[Saved entries]
────────────────────

import Literature.AlgebraicGeometry.HodgeTheory.AlgebraicMonodromyMumfordTate
import Literature.AlgebraicGeometry.Motives.BaseChange
import HarnessLib

/-!
# Hodge-generic `ℚ̄`-points are analytically dense (Baldi–Binyamini–Urbanik 2026, Thm. 1.3 — named fact)

Family `hodge`, layer `Literature/AlgebraicGeometry/HodgeTheory` [topic AlgebraicGeometry/HodgeTheory].
Written by the `hodge-nonav` literature seat for the routes `HodgeConjecture/DworkReflectionQuotients`,
`HodgeConjecture/CyclicUnitaryPowers`, `HodgeConjecture/SignSymmetricPowers` (cell memo ROUTE-P3v12-g14 §3,
tribunal T2 factual 2026-08-26): each of them proves the Hodge conjecture for (powers of) every
HODGE-GENERIC member of a family defined over `ℚ̄`; with the fact below this yields the conjecture for the
members over an analytically dense set of `ℚ̄`-parameters ("explicit arithmetic members"), as a support
corollary and not as a new crux.

## Source, verbatim

G. Baldi, G. Binyamini, D. Urbanik, *Algebraic Hodge generic points are dense*, arXiv:2606.08882
(v1 7 June 2026, v2 2 July 2026; TeX of both versions held by the cell, the statement and its proof are
identical in v1 and v2) [BaldiBinyaminiUrbanik2026]:

* §1.2 (p. 3): "A point `s ∈ S(ℂ)` is said to be Hodge generic for `(S, 𝕍)` if its Mumford-Tate group
  is “as big as possible”, i.e., if `𝐆_s = 𝐆`" (`𝐆 = MT(𝕍)` the generic Mumford–Tate group,
  `𝐆_s = MT(𝕍_s)`).
* **Theorem 1.3.** "Let `f : X → S` be a quasi-projective family defined over a number field `K`. Fix an
  integer `j ≥ 0`, and set `𝕍 = R^j f_* ℤ` to be the associated graded polarizable `ℤ`VHS (see §6.1).
  Then the locus of Hodge generic points in `S(ℚ̄)` for `𝕍` is analytically dense in `S(ℂ)`. Put
  differently, the locus of points in `S(ℚ̄)` that do not lie in the (tensorial) Hodge locus of `𝕍` is
  analytically dense in `S(ℂ)`."  (§6.2, standing assumption: "`S` a smooth and geometrically connected
  `K`-variety"; Thm. 6.4 there is the stronger form with the degree `[κ(s) : K]` bounded, Thm. 6.6 the
  natural-density-one form over `S ⊂ ℙ¹`.)
* The proof (§6.2, from the `G`-function Theorem 4.1 (1)/(3) via the Bombieri–André height bound and
  the finiteness of families of Noether–Lefschetz-type subvarieties of the period domain, §5.3) does NOT
  use Lemma 6.10 of the paper (checked by the cell, STATUS hodge-nonav 2026-08-27 R65); it is a theorem
  of the paper, not a conjecture.

## Rendering (real carriers of the tree; no hypothesis structure)

The tree's `ℚ̄`-anchored setting of `HodgeTheory/HodgeGenericQbarDescent` (Voisin 2007 Prop. 0.7): an
embedding `σ : ℚ̄ →+* ℂ`, quasi-projective `ℚ̄`-schemes `𝒳₀`, `S₀` with `S₀` smooth and irreducible
(hence geometrically irreducible: `S₀ ⊗_σ ℂ` is a smooth connected complex variety — the printed
"smooth and geometrically connected"; a `ℚ̄`-family is defined over some number field `K`, and
`S(ℚ̄)`, `S(ℂ)` and Hodge-genericity do not see `K`, so the `ℚ̄`-form below is the printed theorem
applied to any model over a number field), a `ℚ̄`-morphism `f₀ : 𝒳₀ ⟶ S₀` whose complexification
`f = f₀ ⊗_σ ℂ` is a smooth projective family of relative dimension `n` (`Motives.IsSmoothProjectiveFamily`;
the printed theorem allows any quasi-projective family and the mixed VHS `R^j f_* ℤ` —
-- TODO(general form): quasi-projective (non-smooth, non-proper) families and admissible mixed VHS),
cohomologically locally trivial over `S(ℂ)` (`hU`, as in every consumer of `IsHodgeGenericPoint`), a
cohomological degree `k` (the printed `j`), and Hodge-symmetric Hodge models `A t` of the fibres in which
the Hodge structures on `Hᵏ(X_t(ℂ); ℚ)` are read (`HodgeModel`, `IsHodgeSymmetric`; any two give the
same Hodge structure).

* "`s ∈ S(ℚ̄)`" — a complex point `P` of `S = S₀ ⊗_σ ℂ` whose underlying point of `S₀` (under the first
  projection `baseChangeHomFst σ S₀ : S ⟶ S₀`) is a CLOSED point: `S₀` being of finite type over the
  algebraically closed field `ℚ̄`, its closed points are exactly its `ℚ̄`-rational points
  (Nullstellensatz), and a complex point of `S₀ ⊗_σ ℂ` lies over a closed point `x` iff it is the base
  change along `σ` of the `ℚ̄`-point `x` (the residue field `κ(x) = ℚ̄` maps to `ℂ` by `σ`); over a
  non-closed point `κ(x) ⊋ ℚ̄` is transcendental and the point is not defined over `ℚ̄`.
* "Hodge generic for `𝕍 = Rᵏ f_* ℤ`" — the tree's `IsHodgeGenericPoint f k hU hf A hA s`
  (`HodgeTheory/AlgebraicMonodromyMumfordTate`: every weight-`0` rational Hodge tensor at `s` stays a
  Hodge tensor under rational parallel transport to every point along every path; CMSP Def. 15.3.5 /
  André's `X̊`), i.e. `MT(𝕍_s)` is the generic Mumford–Tate group — the printed "`𝐆_s = 𝐆`", "not in the
  tensorial Hodge locus" (for a Hodge structure of non-zero weight the Mumford–Tate group contains the
  homotheties and is cut out by its invariants in the weight-`0` tensor spaces `T^{a,a}`, so genericity
  for weight-`0` tensors is genericity for all Hodge tensors).
* "analytically dense in `S(ℂ)`" — `Dense` in `ComplexPoints S` with its analytic (strong) topology
  (`Motives.AlgPoints.instTopologicalSpace`; Serre GAGA §2).

NAMED FACT (one printed theorem; `Prop`-valued definition, no `sorry`):
`bbu2026_hodgeGenericQbarPoints_dense`. PROVED: the consumer shape `….exists_isHodgeGenericPoint`
(a non-empty base has a Hodge-generic `ℚ̄`-point).

What is NOT here: Thm. 6.4 (bounded field degree), Thm. 6.6 / Cor. 6.7 (natural density one of the
Hodge-generic integers `t` on `S ⊂ ℙ¹`, effective version), Thm. 1.1/1.2 (the motivic loci; their Hodge
and Tate components rest on the paper's Lemma 6.10, whose printed proof covers only the tensors generated
by the polarisation for even-dimensional hypersurfaces — cell reading note, not used here), the mixed /
quasi-projective generality.

## References

* [BaldiBinyaminiUrbanik2026] G. Baldi, G. Binyamini, D. Urbanik, Algebraic Hodge generic points are
  dense, arXiv:2606.08882 (2026), Thm. 1.3 (§1.2), Thm. 6.4 and §6.2 (proof).
* [CarlsonMullerStachPeters2017] J. Carlson, S. Müller-Stach, C. Peters, Period Mappings and Period
  Domains, 2nd ed. (2017), §15.3 Def. 15.3.5 (Hodge-generic points).
* [Voisin2007HodgeLoci] C. Voisin, Hodge loci and absolute Hodge classes, Compositio Math. 143 (2007)
  (the `ℚ̄`-anchored setting of `HodgeGenericQbarDescent`).
-/

noncomputable section

open CategoryTheory AlgebraicGeometry
open _root_.Topology
open Literature.AlgebraicTopology.SingularHomology Literature.Geometry.Kaehler
open Literature.AlgebraicGeometry.Motives

namespace Literature.AlgebraicGeometry.HodgeTheory

section HodgeTheory

/-- **Hodge-generic `ℚ̄`-points of a `ℚ̄`-family are analytically dense** (Baldi–Binyamini–Urbanik
2026, Thm. 1.3; named fact). Printed: "Let `f : X → S` be a quasi-projective family defined over a
number field `K`. Fix an integer `j ≥ 0`, and set `𝕍 = R^j f_* ℤ` […]. Then the locus of Hodge generic
points in `S(ℚ̄)` for `𝕍` is analytically dense in `S(ℂ)`. Put differently, the locus of points in
`S(ℚ̄)` that do not lie in the (tensorial) Hodge locus of `𝕍` is analytically dense in `S(ℂ)`" (with
`S` smooth and geometrically connected, §6.2). On the tree's carriers, for the smooth projective case:
for every embedding `σ : ℚ̄ →+* ℂ`, every `ℚ̄`-morphism `f₀ : 𝒳₀ ⟶ S₀` of quasi-projective `ℚ̄`-schemes
with `S₀` smooth and irreducible whose complexification `f = f₀ ⊗_σ ℂ : 𝒳 ⟶ S` is a smooth projective
family of relative dimension `n`, cohomologically locally trivial over `S(ℂ)` (`hU`), every degree `k`
and Hodge-symmetric Hodge models `A t` of the fibres, the set of complex points `P ∈ S(ℂ)` which
(i) lie over a CLOSED point of `S₀` (i.e. `P ∈ S(ℚ̄)`: closed points of the finite-type `ℚ̄`-scheme `S₀`
are its `ℚ̄`-points) and (ii) are Hodge generic for `Rᵏ f_* ℚ` (`IsHodgeGenericPoint`: `MT` at `P` is
the generic Mumford–Tate group) is dense in `S(ℂ)` for the analytic topology.
-- TODO(general form): quasi-projective families / admissible graded-polarizable mixed VHS; Thm. 6.4
-- (bounded degree `[κ(s) : K] ≤ d`); Thm. 6.6 (density one of Hodge-generic integers on `S ⊂ ℙ¹`).
[cite: BaldiBinyaminiUrbanik2026, Thm. 1.3 (§1.2, p. 3) and §6.2 Thm. 6.4 (proof)]
[cite: CarlsonMullerStachPeters2017, Definition 15.3.5] -/
def bbu2026_hodgeGenericQbarPoints_dense : Prop :=
  ∀ [HodgeTensorFacts.{0, 0}] (σ : AlgebraicClosure ℚ →+* ℂ) ⦃𝒳₀ S₀ : SchemeOver (AlgebraicClosure ℚ)⦄
    (f₀ : 𝒳₀ ⟶ S₀) (n k : ℕ), IsQuasiProjectiveOver 𝒳₀ → IsQuasiProjectiveOver S₀ →
    IrreducibleSpace S₀.left → AlgebraicGeometry.Smooth S₀.hom →
    ∀ (hf : IsSmoothProjectiveFamily ((baseChangeHom σ).map f₀) n)
      (hU : IsCohomologicallyLocallyTrivialOn ((baseChangeHom σ).map f₀)
        (Set.univ : Set (ComplexPoints ((baseChangeHom σ).obj S₀))))
      (A : ∀ t : ComplexPoints ((baseChangeHom σ).obj S₀),
        HodgeModel n (fiberOver ((baseChangeHom σ).map f₀) t))
      (hA : ∀ t, (A t).IsHodgeSymmetric)
      [∀ t : ComplexPoints ((baseChangeHom σ).obj S₀), Module.Finite ℚ
        (singularCohomology ℚ ℚ (ComplexPoints (fiberOver ((baseChangeHom σ).map f₀) t)) k)],
      Dense {P : ComplexPoints ((baseChangeHom σ).obj S₀) |
        IsClosed ({(baseChangeHomFst σ S₀).base P.pt} : Set S₀.left) ∧
          IsHodgeGenericPoint ((baseChangeHom σ).map f₀) k hU hf A hA ⟨P, Set.mem_univ P⟩}

/-- **Consumer shape: a `ℚ̄`-family over a base with a complex point has a Hodge-generic `ℚ̄`-point**
(immediate from density: a dense subset of a non-empty space is non-empty).
[cite: BaldiBinyaminiUrbanik2026, Thm. 1.3] -/
theorem bbu2026_hodgeGenericQbarPoints_dense.exists_isHodgeGenericPoint
    (h : bbu2026_hodgeGenericQbarPoints_dense) [HodgeTensorFacts.{0, 0}]
    (σ : AlgebraicClosure ℚ →+* ℂ) {𝒳₀ S₀ : SchemeOver (AlgebraicClosure ℚ)} (f₀ : 𝒳₀ ⟶ S₀) {n : ℕ}
    (k : ℕ) (h𝒳₀ : IsQuasiProjectiveOver 𝒳₀) (hS₀ : IsQuasiProjectiveOver S₀)
    (hirr : IrreducibleSpace S₀.left) (hsm : AlgebraicGeometry.Smooth S₀.hom)
    (hf : IsSmoothProjectiveFamily ((baseChangeHom σ).map f₀) n)
    (hU : IsCohomologicallyLocallyTrivialOn ((baseChangeHom σ).map f₀)
      (Set.univ : Set (ComplexPoints ((baseChangeHom σ).obj S₀))))
    (A : ∀ t : ComplexPoints ((baseChangeHom σ).obj S₀),
      HodgeModel n (fiberOver ((baseChangeHom σ).map f₀) t))
    (hA : ∀ t, (A t).IsHodgeSymmetric)
    [∀ t : ComplexPoints ((baseChangeHom σ).obj S₀), Module.Finite ℚ
      (singularCohomology ℚ ℚ (ComplexPoints (fiberOver ((baseChangeHom σ).map f₀) t)) k)]
    [Nonempty (ComplexPoints ((baseChangeHom σ).obj S₀))] :
    ∃ P : ComplexPoints ((baseChangeHom σ).obj S₀),
      IsClosed ({(baseChangeHomFst σ S₀).base P.pt} : Set S₀.left) ∧
        IsHodgeGenericPoint ((baseChangeHom σ).map f₀) k hU hf A hA ⟨P, Set.mem_univ P⟩ := by
  obtain ⟨P, hP⟩ := (h σ f₀ n k h𝒳₀ hS₀ hirr hsm hf hU A hA).nonempty
  exact ⟨P, hP⟩

end HodgeTheory

end Literature.AlgebraicGeometry.HodgeTheory

end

────────────────────

■ **WORK TO BE COMPLETED**
Set down only the lines above that fall between the line holding "dense, arXiv:2606.08882 (2026), Thm." and the line holding "for every embedding", inclusive, keeping each exact.

■ **RESPONSE BELOW**
  dense, arXiv:2606.08882 (2026), Thm. 1.3 (§1.2), Thm. 6.4 and §6.2 (proof).
* [CarlsonMullerStachPeters2017] J. Carlson, S. Müller-Stach, C. Peters, Period Mappings and Period
  Domains, 2nd ed. (2017), §15.3 Def. 15.3.5 (Hodge-generic points).
* [Voisin2007HodgeLoci] C. Voisin, Hodge loci and absolute Hodge classes, Compositio Math. 143 (2007)
  (the `ℚ̄`-anchored setting of `HodgeGenericQbarDescent`).
-/

noncomputable section

open CategoryTheory AlgebraicGeometry
open _root_.Topology
open Literature.AlgebraicTopology.SingularHomology Literature.Geometry.Kaehler
open Literature.AlgebraicGeometry.Motives

namespace Literature.AlgebraicGeometry.HodgeTheory

section HodgeTheory

/-- **Hodge-generic `ℚ̄`-points of a `ℚ̄`-family are analytically dense** (Baldi–Binyamini–Urbanik
2026, Thm. 1.3; named fact). Printed: "Let `f : X → S` be a quasi-projective family defined over a
number field `K`. Fix an integer `j ≥ 0`, and set `𝕍 = R^j f_* ℤ` […]. Then the locus of Hodge generic
points in `S(ℚ̄)` for `𝕍` is analytically dense in `S(ℂ)`. Put differently, the locus of points in
`S(ℚ̄)` that do not lie in the (tensorial) Hodge locus of `𝕍` is analytically dense in `S(ℂ)`" (with
`S` smooth and geometrically connected, §6.2). On the tree's carriers, for the smooth projective case:
for every embedding `σ : ℚ̄ →+* ℂ`, every `ℚ̄`-morphism `f₀ : 𝒳₀ ⟶ S₀` of quasi-projective `ℚ̄`-schemes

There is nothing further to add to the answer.